When WikiLeaks released more than 90,000 classified documents relating to military operations in Afghanistan this past July, journalists, politicians and members of the public were eager to see the data. Some of them were looking for a true tally of IED attacks, others for the number of civilian casualties, and so on. One group, led by Drew Conway, a PhD candidate in political science at New York University, had a more unusual goal. They wanted to use an arcane statistical law to determine if the data in the reports was truly raw, or if anyone had tampered with it.
The law is Benford's Law, stated in 1938 by U.S. physicist Frank Benford. It posits that in lists of multidigit numbers drawn from a wide range of natural and man-made phenomena, the leading digits aren't distributed in a uniform way. You might expect the numbers 1 to 9 to appear with roughly equal frequency in the first slot. In fact, lower numbers are much more common in that position than higher numbers. The digit 1 appears first about a third of the time, 2 the next most often, and each subsequent number up to 9 appears with less frequency-9 is first in only about 1 in 20 cases. Data sets that adhere to the law are varied and surprising, and they include war casualties, lengths of rivers, the size of craters on the moon, even the byte sizes of files stored on your hard drive.
Benford's Law also appears to be pervasive in many areas of business and finance. Stock prices and index levels, and data from tax returns and expense claims all conform to the law if the numbers have not been fudged. That makes Benford's Law a powerful tool in forensic data analysis. If someone cooks books, the falsified numbers will likely reveal themselves. As a result, Benford experts such as Mark Nigrini, a business professor at the College of New Jersey, are in demand as sleuths. He's worked with law firms, corporations and government agencies, including the district attorney's office in Brooklyn and the Canada Revenue Agency. Nigrini's new book, Forensic Analytics and Forensic Investigation, due to be published in March, includes a detailed section on Benford.

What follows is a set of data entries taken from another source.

import Mathlib
import HarnessLib

/-!
# The 2-adic chirp `φ(u) = s(a · ind u mod 2^{k-2})`: exact balance and small ×p-defect

Stub D of the cycle-6 movement of line Sketch/LAR of crux stmt-QuantumAdvantage-1392
(`DigitPolyUniformity`).  Write `M = 2^{k−2}`, `H = 2^{k−3} = M/2` (`k ≥ 3`), `a = 2b+1` (odd, hence a
unit modulo `M`), and let `s` be the square wave of period `M`: `s(x) = 1` if `x mod M < H` and
`s(x) = −1` otherwise.  The abstract 2-adic logarithm `ind` is only assumed additive on odd products
modulo `M` (`hhom`) and to carry each class `{u < 2^k : u ≡ w (mod 2^j)}` (`w` odd, `2 ≤ j ≤ k`)
bijectively onto the progression `{t < M : t ≡ ind w (mod 2^{j−2})}`, stated as an equality of sums
(`hbij`).  For `φ(u) = s(a · ind u)` we prove:

* (i) `φ` sums to `0` over every class `u ≡ w (mod 2^j)`, `w` odd, `1 ≤ j ≤ k − 1`: adding `H` to `t`
  preserves the progression `t ≡ c (mod 2^{j−2})` (as `2^{j−2} ∣ H`) and flips the sign of `s(a t)`
  (as `aH ≡ H (mod M)`), so the two halves `[0,H)` and `[H,M)` of the progression cancel; the class of
  odd numbers (`j = 1`) is the disjoint union of the classes of `1` and `3` modulo `4`.
* (ii) if `a · ind(p)/M` is within `δ` of `1/2` modulo `1` then
  `#{u < 2^k odd : φ(pu) = φ(u)} ≤ 2δ·2^{k−1} + 2`: by `hhom`, `φ(pu) = s(x_u + θ)` with
  `x_u = a · ind u` and `θ = a · ind p mod M`; over the odd `u < 2^k` the residue `x_u mod M` takes
  every value exactly twice (`hbij` with `j = 2` and the permutation `t ↦ a t` of `ℤ/M`), and a shift
  of the square wave by `θ` agrees with it on at most `|M − 2θ|` points of a period; finally
  `|M − 2θ| ≤ 2δM` unless `δ ≥ 1/2`, in which case the trivial bound `2M = 2^{k−1}` suffices.

All statements are elementary. [folklore]
-/

noncomputable section

namespace Summit.QuantumAdvantage.DigitPolyUniformity.SketchLAR.Chirp

open Finset

/-- `(if c then 1 else -1) = (if d then 1 else -1)` in `ℝ` iff `c ↔ d`. [folklore] -/
private lemma ite_pm_one_eq_iff (c d : Prop) [Decidable c] [Decidable d] :
    ((if c then (1 : ℝ) else -1) = if d then (1 : ℝ) else -1) ↔ (c ↔ d) := by
  by_cases hc : c <;> by_cases hd : d <;> simp [hc, hd] <;> norm_num

/-- A shift of the square wave of period `M = 2H` (equal to `1` on `[0,H)` and `−1` on `[H,M)`) by `θ < M`
agrees with the square wave on at most `|M − 2θ|` points of a period. [folklore] -/
private lemma card_shift_agree_le (M H θ : ℕ) (hMH : M = H + H) (hθ : θ < M) :
    ((((range M).filter (fun x => ((x + θ) % M < H ↔ x < H))).card : ℕ) : ℝ) ≤ |(M : ℝ) - 2 * θ| := by
  rcases le_or_gt θ H with hθH | hθH
  · have hsub : (range M).filter (fun x => ((x + θ) % M < H ↔ x < H)) ⊆ range (H - θ) ∪ Ico H (M - θ) := by
      intro x hx
      simp only [mem_filter, mem_range] at hx
      simp only [mem_union, mem_range, mem_Ico]
      obtain ⟨hxM, hA⟩ := hx
      rcases Nat.lt_or_ge (x + θ) M with h | h
      · rw [Nat.mod_eq_of_lt h] at hA; omega
      · rw [Nat.mod_eq_sub_mod h, Nat.mod_eq_of_lt (by omega)] at hA; omega
    have hcard := (card_le_card hsub).trans (card_union_le _ _)
    rw [card_range, Nat.card_Ico] at hcard
    have hnat : ((range M).filter (fun x => ((x + θ) % M < H ↔ x < H))).card ≤ M - 2 * θ := by omega
    have hcast : ((M - 2 * θ : ℕ) : ℝ) = (M : ℝ) - 2 * θ := by
      rw [Nat.cast_sub (by omega)]; push_cast; ring
    calc _ ≤ ((M - 2 * θ : ℕ) : ℝ) := by exact_mod_cast hnat
      _ = (M : ℝ) - 2 * θ := hcast
      _ ≤ _ := le_abs_self _
  · have hsub : (range M).filter (fun x => ((x + θ) % M < H ↔ x < H)) ⊆
        Ico (M - θ) H ∪ Ico (M + H - θ) M := by
      intro x hx
      simp only [mem_filter, mem_range] at hx
      simp only [mem_union, mem_Ico]
      obtain ⟨hxM, hA⟩ := hx
      rcases Nat.lt_or_ge (x + θ) M with h | h
      · rw [Nat.mod_eq_of_lt h] at hA; omega
      · rw [Nat.mod_eq_sub_mod h, Nat.mod_eq_of_lt (by omega)] at hA; omega
    have hcard := (card_le_card hsub).trans (card_union_le _ _)
    rw [Nat.card_Ico, Nat.card_Ico] at hcard
    have hnat : ((range M).filter (fun x => ((x + θ) % M < H ↔ x < H))).card ≤ 2 * θ - M := by omega
    have hcast : ((2 * θ - M : ℕ) : ℝ) = 2 * θ - (M : ℝ) := by
      rw [Nat.cast_sub (by omega)]; push_cast; ring
    calc _ ≤ ((2 * θ - M : ℕ) : ℝ) := by exact_mod_cast hnat
      _ = 2 * θ - (M : ℝ) := hcast
      _ ≤ _ := by rw [abs_sub_comm]; exact le_abs_self _

/-- Multiplication by a number `a` coprime to `M` permutes `range M` (through `t ↦ a t mod M`), so it does not
change a sum over a full period. [folklore] -/
private lemma sum_range_mul_mod (M a : ℕ) (hM : 0 < M) (hcop : Nat.Coprime a M) (F : ℕ → ℝ) :
    ∑ t ∈ range M, F (a * t % M) = ∑ x ∈ range M, F x := by
  have hinj : Set.InjOn (fun t => a * t % M) (range M : Set ℕ) := by
    intro t₁ ht₁ t₂ ht₂ h
    simp only [coe_range, Set.mem_Iio] at ht₁ ht₂
    have h' : t₁ ≡ t₂ [MOD M] := Nat.ModEq.cancel_left_of_coprime hcop.symm h
    rw [Nat.ModEq, Nat.mod_eq_of_lt ht₁, Nat.mod_eq_of_lt ht₂] at h'
    exact h'
  have himg : (range M).image (fun t => a * t % M) = range M := by
    apply eq_of_subset_of_card_le
    · intro x hx
      simp only [mem_image, mem_range] at hx ⊢
      obtain ⟨t, -, rfl⟩ := hx
      exact Nat.mod_lt _ hM
    · rw [card_image_of_injOn hinj]
  rw [← sum_image hinj, himg]

/-- **Stub D (the 2-adic chirp).** For `k ≥ 3`, an odd multiplier `a = 2b+1` and
`φ(u) = s(a·ind u mod 2^{k−2})` with the square wave `s(x) = [x < 2^{k−3}] − [x ≥ 2^{k−3}]`:
(i) `φ` sums to `0` on every class `u ≡ w (mod 2^j)`, `w` odd, `1 ≤ j ≤ k−1` (adding `2^{k−3}`
preserves the progressions `t ≡ t₀ (mod 2^{j−2})` of `ℤ/2^{k−2}` and flips the sign of `s(a t)`);
(ii) if `a·ind(p)/2^{k−2}` is within `δ` of `1/2 (mod 1)` then
`#{u < 2^k odd : φ(pu) = φ(u)} ≤ 2δ·2^{k−1} + 2` (a shift of the square wave by `θ` agrees with it on
`|2^{k−2} − 2θ|` points of a period). [folklore] -/
theorem stub_chirp (k : ℕ) (hk : 3 ≤ k) (ind : ℕ → ℕ)
    (hhom : ∀ u v, Odd u → Odd v → ind (u * v) = (ind u + ind v) % 2 ^ (k - 2))
    (hbij : ∀ j, 2 ≤ j → j ≤ k → ∀ w, Odd w → ∀ g : ℕ → ℝ,
      ∑ u ∈ (range (2 ^ k)).filter (fun u => u % 2 ^ j = w % 2 ^ j), g (ind u) =
        ∑ t ∈ (range (2 ^ (k - 2))).filter (fun t => t % 2 ^ (j - 2) = ind w % 2 ^ (j - 2)), g t)
    (b : ℕ) (φ : ℕ → ℝ)
    (hφ : ∀ u, φ u = if (2 * b + 1) * ind u % 2 ^ (k - 2) < 2 ^ (k - 3) then 1 else -1) :
    (∀ j, 1 ≤ j → j + 1 ≤ k → ∀ w, Odd w →
      ∑ u ∈ (range (2 ^ k)).filter (fun u => u % 2 ^ j = w % 2 ^ j), φ u = 0) ∧
    (∀ p, Odd p → ∀ δ : ℝ, 0 ≤ δ →
      (∃ m : ℤ, |((2 * b + 1 : ℕ) : ℝ) * ind p / 2 ^ (k - 2) - 1 / 2 - m| ≤ δ) →
      (((range (2 ^ k)).filter (fun u => Odd u ∧ φ (p * u) = φ u)).card : ℝ) ≤
        2 * δ * 2 ^ (k - 1) + 2) := by
  -- notation: `M = 2^(k-2)`, `H = 2^(k-3)`, `a = 2b+1`
  set M := 2 ^ (k - 2) with hM
  set H := 2 ^ (k - 3) with hH
  set a := 2 * b + 1 with ha
  have hMH : M = H + H := by
    rw [hM, hH, ← two_mul, ← pow_succ']; congr 1; omega
  have hHpos : 0 < H := by rw [hH]; positivity
  have hMpos : 0 < M := by omega
  have hcop : Nat.Coprime a M := by
    rw [hM]; exact Nat.Coprime.pow_right _ (Nat.coprime_two_right.mpr ⟨b, ha⟩)
  -- adding `H` flips the square wave
  have hflip : ∀ x, x < M → ((H + x) % M < H ↔ ¬ x < H) := by
    intro x hx
    rcases Nat.lt_or_ge x H with h | h
    · rw [Nat.mod_eq_of_lt (by omega)]; omega
    · rw [Nat.mod_eq_sub_mod (by omega), Nat.mod_eq_of_lt (by omega)]; omega
  -- the square wave composed with multiplication by `a`
  set g : ℕ → ℝ := fun t => if a * t % M < H then 1 else -1 with hg
  have hgflip : ∀ t, g (H + t) = -g t := by
    intro t
    have h1 : a * (H + t) = (H + a * t) + M * b := by rw [ha, hMH]; ring
    have h2 : a * (H + t) % M = (H + a * t % M) % M := by
      rw [h1, Nat.add_mul_mod_self_left, Nat.add_mod_mod]
    have h3 := hflip (a * t % M) (Nat.mod_lt _ hMpos)
    simp only [hg, h2]
    by_cases hc : a * t % M < H
    · have hn : ¬ (H + a * t % M) % M < H := fun h' => (h3.mp h') hc
      rw [if_pos hc, if_neg hn]
    · rw [if_neg hc, if_pos (h3.mpr hc)]; norm_num
  -- `g` is balanced on every progression `t ≡ c (mod 2^i)` of `range M`, `2^i ∣ H`
  have hbal0 : ∀ i c, i ≤ k - 3 → ∑ t ∈ (range M).filter (fun t => t % 2 ^ i = c), g t = 0 := by
    intro i c hi
    obtain ⟨q, hq⟩ : 2 ^ i ∣ H := hH ▸ pow_dvd_pow 2 hi
    rw [Finset.sum_filter, hMH, Finset.sum_range_add, ← Finset.sum_add_distrib]
    refine Finset.sum_eq_zero fun t _ => ?_
    have hmod : (H + t) % 2 ^ i = t % 2 ^ i := by rw [hq, Nat.mul_add_mod_self_left]
    rw [hmod, hgflip]
    split_ifs <;> ring
  -- (i) for `2 ≤ j ≤ k - 1`
  have hbal2 : ∀ j, 2 ≤ j → j + 1 ≤ k → ∀ w, Odd w →
      ∑ u ∈ (range (2 ^ k)).filter (fun u => u % 2 ^ j = w % 2 ^ j), φ u = 0 := by
    intro j hj hjk w hw
    have : ∑ u ∈ (range (2 ^ k)).filter (fun u => u % 2 ^ j = w % 2 ^ j), φ u =
        ∑ u ∈ (range (2 ^ k)).filter (fun u => u % 2 ^ j = w % 2 ^ j), g (ind u) :=
      Finset.sum_congr rfl fun u _ => by rw [hφ u]
    rw [this, hbij j hj (by omega) w hw g]
    exact hbal0 (j - 2) _ (by omega)
  -- (i) in general (`j = 1`: split the odd numbers into the classes of `1` and `3` modulo `4`)
  have hbal : ∀ j, 1 ≤ j → j + 1 ≤ k → ∀ w, Odd w →
      ∑ u ∈ (range (2 ^ k)).filter (fun u => u % 2 ^ j = w % 2 ^ j), φ u = 0 := by
    intro j hj hjk w hw
    rcases Nat.lt_or_ge j 2 with hj2 | hj2
    · obtain rfl : j = 1 := by omega
      have hw2 : w % 2 = 1 := Nat.odd_iff.mp hw
      have hsplit : (range (2 ^ k)).filter (fun u => u % 2 ^ 1 = w % 2 ^ 1) =
          (range (2 ^ k)).filter (fun u => u % 2 ^ 2 = 1 % 2 ^ 2) ∪
          (range (2 ^ k)).filter (fun u => u % 2 ^ 2 = 3 % 2 ^ 2) := by
        ext u; simp only [mem_filter, mem_union, mem_range]; omega
      have hdisj : Disjoint ((range (2 ^ k)).filter (fun u => u % 2 ^ 2 = 1 % 2 ^ 2))
          ((range (2 ^ k)).filter (fun u => u % 2 ^ 2 = 3 % 2 ^ 2)) := by
        rw [Finset.disjoint_filter]; intro u _ h1; omega
      rw [hsplit, Finset.sum_union hdisj, hbal2 2 le_rfl hk 1 odd_one, hbal2 2 le_rfl hk 3 (by decide),
        add_zero]
    · exact hbal2 j hj2 hjk w hw
  refine ⟨hbal, ?_⟩
  -- (ii)
  rintro p hp δ hδ ⟨m, hm⟩
  set θ := a * ind p % M with hθ
  have hθM : θ < M := Nat.mod_lt _ hMpos
  -- `φ(pu) = s(x_u + θ)`
  have hkey : ∀ t, a * ((ind p + t) % M) % M = (a * t % M + θ) % M := by
    intro t
    calc a * ((ind p + t) % M) % M = a * (ind p + t) % M := by
          rw [Nat.mul_mod, Nat.mod_mod, ← Nat.mul_mod]
      _ = (a * t + a * ind p) % M := by rw [mul_add, add_comm]
      _ = (a * t % M + θ) % M := by rw [hθ]; exact Nat.add_mod _ _ _
  -- the agreement indicator, as a function of `x = a t mod M`
  set G : ℕ → ℝ := fun x => if ((x + θ) % M < H ↔ x < H) then 1 else 0 with hG
  -- the count as a sum over the odd `u < 2^k`
  have hS : ((((range (2 ^ k)).filter (fun u => Odd u ∧ φ (p * u) = φ u)).card : ℕ) : ℝ) =
      ∑ u ∈ (range (2 ^ k)).filter (fun u => Odd u), G (a * ind u % M) := by
    rw [Finset.card_filter, Finset.sum_filter]
    push_cast
    refine Finset.sum_congr rfl fun u _ => ?_
    by_cases hu : Odd u
    · have hiff : φ (p * u) = φ u ↔ ((a * ind u % M + θ) % M < H ↔ a * ind u % M < H) := by
        rw [hφ (p * u), hφ u, hhom p u hp hu, hkey (ind u)]
        exact ite_pm_one_eq_iff _ _
      simp only [hu, true_and, if_true, hG, hiff]
    · simp [hu]
  -- the odd numbers below `2^k` are the classes of `1` and `3` modulo `4`
  have hodd : (range (2 ^ k)).filter (fun u => Odd u) =
      (range (2 ^ k)).filter (fun u => u % 2 ^ 2 = 1 % 2 ^ 2) ∪
      (range (2 ^ k)).filter (fun u => u % 2 ^ 2 = 3 % 2 ^ 2) := by
    ext u; simp only [mem_filter, mem_union, mem_range, Nat.odd_iff]; omega
  have hdisj : Disjoint ((range (2 ^ k)).filter (fun u => u % 2 ^ 2 = 1 % 2 ^ 2))
      ((range (2 ^ k)).filter (fun u => u % 2 ^ 2 = 3 % 2 ^ 2)) := by
    rw [Finset.disjoint_filter]; intro u _ h1; omega
  -- on each class modulo `4`, `ind` is a bijection onto `range M`, and `t ↦ a t mod M` permutes `range M`
  have hclass : ∀ w, Odd w →
      ∑ u ∈ (range (2 ^ k)).filter (fun u => u % 2 ^ 2 = w % 2 ^ 2), G (a * ind u % M) =
        ∑ x ∈ range M, G x := by
    intro w hw
    have h1 := hbij 2 le_rfl (by omega) w hw (fun t => G (a * t % M))
    have hf : (range M).filter (fun t => t % 2 ^ (2 - 2) = ind w % 2 ^ (2 - 2)) = range M :=
      Finset.filter_true_of_mem fun t _ => by rw [Nat.sub_self, pow_zero, Nat.mod_one, Nat.mod_one]
    rw [h1, hf]
    exact sum_range_mul_mod M a hMpos hcop G
  have hGsum : ∑ x ∈ range M, G x =
      ((((range M).filter (fun x => ((x + θ) % M < H ↔ x < H))).card : ℕ) : ℝ) := by
    simp only [hG]
    exact Finset.sum_boole _ _
  set cA := ((range M).filter (fun x => ((x + θ) % M < H ↔ x < H))).card with hcA
  have hcard : ((((range (2 ^ k)).filter (fun u => Odd u ∧ φ (p * u) = φ u)).card : ℕ) : ℝ) = 2 * cA := by
    rw [hS, hodd, Finset.sum_union hdisj, hclass 1 odd_one, hclass 3 (by decide), hGsum]; ring
  have hcAM : cA ≤ M := (card_filter_le _ _).trans (card_range M).le
  have hcAθ : (cA : ℝ) ≤ |(M : ℝ) - 2 * θ| := card_shift_agree_le M H θ hMH hθM
  -- numerics
  have hMR : (0 : ℝ) < M := by exact_mod_cast hMpos
  have h2k2 : (2 : ℝ) ^ (k - 2) = M := by rw [hM]; push_cast; rfl
  have h2k1 : (2 : ℝ) ^ (k - 1) = 2 * M := by
    rw [hM]; push_cast; rw [← pow_succ']; congr 1; omega
  have hcAMR : (cA : ℝ) ≤ M := by exact_mod_cast hcAM
  -- `a * ind p = M * q + θ`
  set q := a * ind p / M with hq
  have hdecomp : (a : ℝ) * (ind p : ℝ) = (M : ℝ) * q + θ := by
    have h := Nat.div_add_mod (a * ind p) M
    exact_mod_cast h.symm
  rw [h2k2, hdecomp] at hm
  have hm' : |(θ : ℝ) / M - 1 / 2 - ((m - q : ℤ) : ℝ)| ≤ δ := by
    have : (θ : ℝ) / M - 1 / 2 - ((m - q : ℤ) : ℝ) = ((M : ℝ) * q + θ) / M - 1 / 2 - m := by
      push_cast; field_simp; ring
    rw [this]; exact hm
  rcases eq_or_ne (m - q : ℤ) 0 with hn | hn
  · -- the main case: `|M - 2θ| ≤ 2δM`
    rw [hn, Int.cast_zero, sub_zero, abs_le] at hm'
    have e1 : ((θ : ℝ) / M - 1 / 2) * (2 * M) = 2 * θ - M := by field_simp
    have lo := mul_le_mul_of_nonneg_right hm'.1 (by positivity : (0 : ℝ) ≤ 2 * M)
    have hi := mul_le_mul_of_nonneg_right hm'.2 (by positivity : (0 : ℝ) ≤ 2 * M)
    rw [e1] at lo hi
    have habs : |(M : ℝ) - 2 * θ| ≤ 2 * δ * M := abs_le.mpr ⟨by linarith, by linarith⟩
    calc _ = 2 * (cA : ℝ) := hcard
      _ ≤ 2 * (2 * δ * M) := by linarith
      _ = 2 * δ * 2 ^ (k - 1) := by rw [h2k1]; ring
      _ ≤ 2 * δ * 2 ^ (k - 1) + 2 := by linarith
  · -- otherwise `δ ≥ 1/2` and the trivial bound `2M = 2^(k-1)` suffices
    have hn1 : (1 : ℝ) ≤ |((m - q : ℤ) : ℝ)| := by
      rw [← Int.cast_abs]; exact_mod_cast Int.one_le_abs hn
    have hθR : (0 : ℝ) ≤ θ / M ∧ (θ : ℝ) / M < 1 := by
      constructor
      · positivity
      · rw [div_lt_one hMR]; exact_mod_cast hθM
    have h1 : |(θ : ℝ) / M - 1 / 2| ≤ 1 / 2 := abs_le.mpr ⟨by linarith [hθR.1], by linarith [hθR.2]⟩
    have hδ12 : (1 : ℝ) / 2 ≤ δ := by
      have h2 := abs_sub_abs_le_abs_sub (((m - q : ℤ) : ℝ)) ((θ : ℝ) / M - 1 / 2)
      have h4 : |((m - q : ℤ) : ℝ) - ((θ : ℝ) / M - 1 / 2)| =
          |(θ : ℝ) / M - 1 / 2 - ((m - q : ℤ) : ℝ)| := abs_sub_comm _ _
      linarith
    calc _ = 2 * (cA : ℝ) := hcard
      _ ≤ 1 * (2 * M) := by linarith
      _ ≤ 2 * δ * (2 * M) := mul_le_mul_of_nonneg_right (by linarith) (by positivity)
      _ = 2 * δ * 2 ^ (k - 1) := by rw [h2k1]
      _ ≤ 2 * δ * 2 ^ (k - 1) + 2 := by linarith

In one recent case, Nigrini advised a major multinational consumer goods manufacturer on how to detect irregularities in the redemption of coupons by retailers and consumers. The area is ripe for corruption, and has been targeted by organized crime. Scam artists submit real or counterfeit coupons to the manufacturer for cash, or rely on corrupt store employees or associates within the manufacturer's offices. To complicate matters, manufacturers usually shred coupons within weeks of receiving them: "There aren't warehouses big enough to store them all," says Nigrini. Faced with that reality, manufacturers have to detect fraud quickly. Analyzing incoming coupon claims using a system that includes Benford can provide a critical early warning.
Other experts are trying to apply the law to more elaborate frauds. One of the great financial thrillers of our era was independent investigator Harry Markopolos's cracking of the Madoff Investment Securities scam. In a now-famous memo Markopolos submitted to the SEC in 2005-"The World's Largest Hedge Fund Is a Fraud"-he argued that the consistently profitable investment results that Madoff had reported for almost two decades were impossible to achieve. Markopolos used so-called Mosaic Theory to arrive at his conclusions. But Paul Kedrosky, a respected U.S. entrepreneur, academic and commentator who has analyzed Madoff's reported monthly fund returns, says they came so close to matching the predicted distribution of first digits under Benford's Law that they should have been suspect.
Kedrosky's analysis points out one possible shortcoming of Benford's Law: Fraudsters can avoid detection by adhering to it. The distribution of first digits can be found on Wikipedia and other online sources.
Another weakness is that the law works best on large data sets with lots of fudged numbers, but many frauds are based on just one or two. Benford is also generally only useful at the transactions level, not the portfolio level. As one money manager explained to me, when many individual transaction prices are fake, as they were in Enron's notorious "special purpose vehicles," Benford can shine new light. But only Enron's auditors had access to transaction data. Totals that appeared in its financial reports didn't contravene Benford's predicted distribution of first digits.
Nabbing a specific culprit may be difficult as well. In the case of the Afghanistan data released by WikiLeaks, Conway's team didn't find strong evidence of tampering. What if they had? I asked Conway. Would that have implied wrongdoing by military authorities, or by WikiLeaks in gathering and publishing the data? Conway wrote back: "There's no way of knowing." Timothy Taylor is a Vancouver-based author.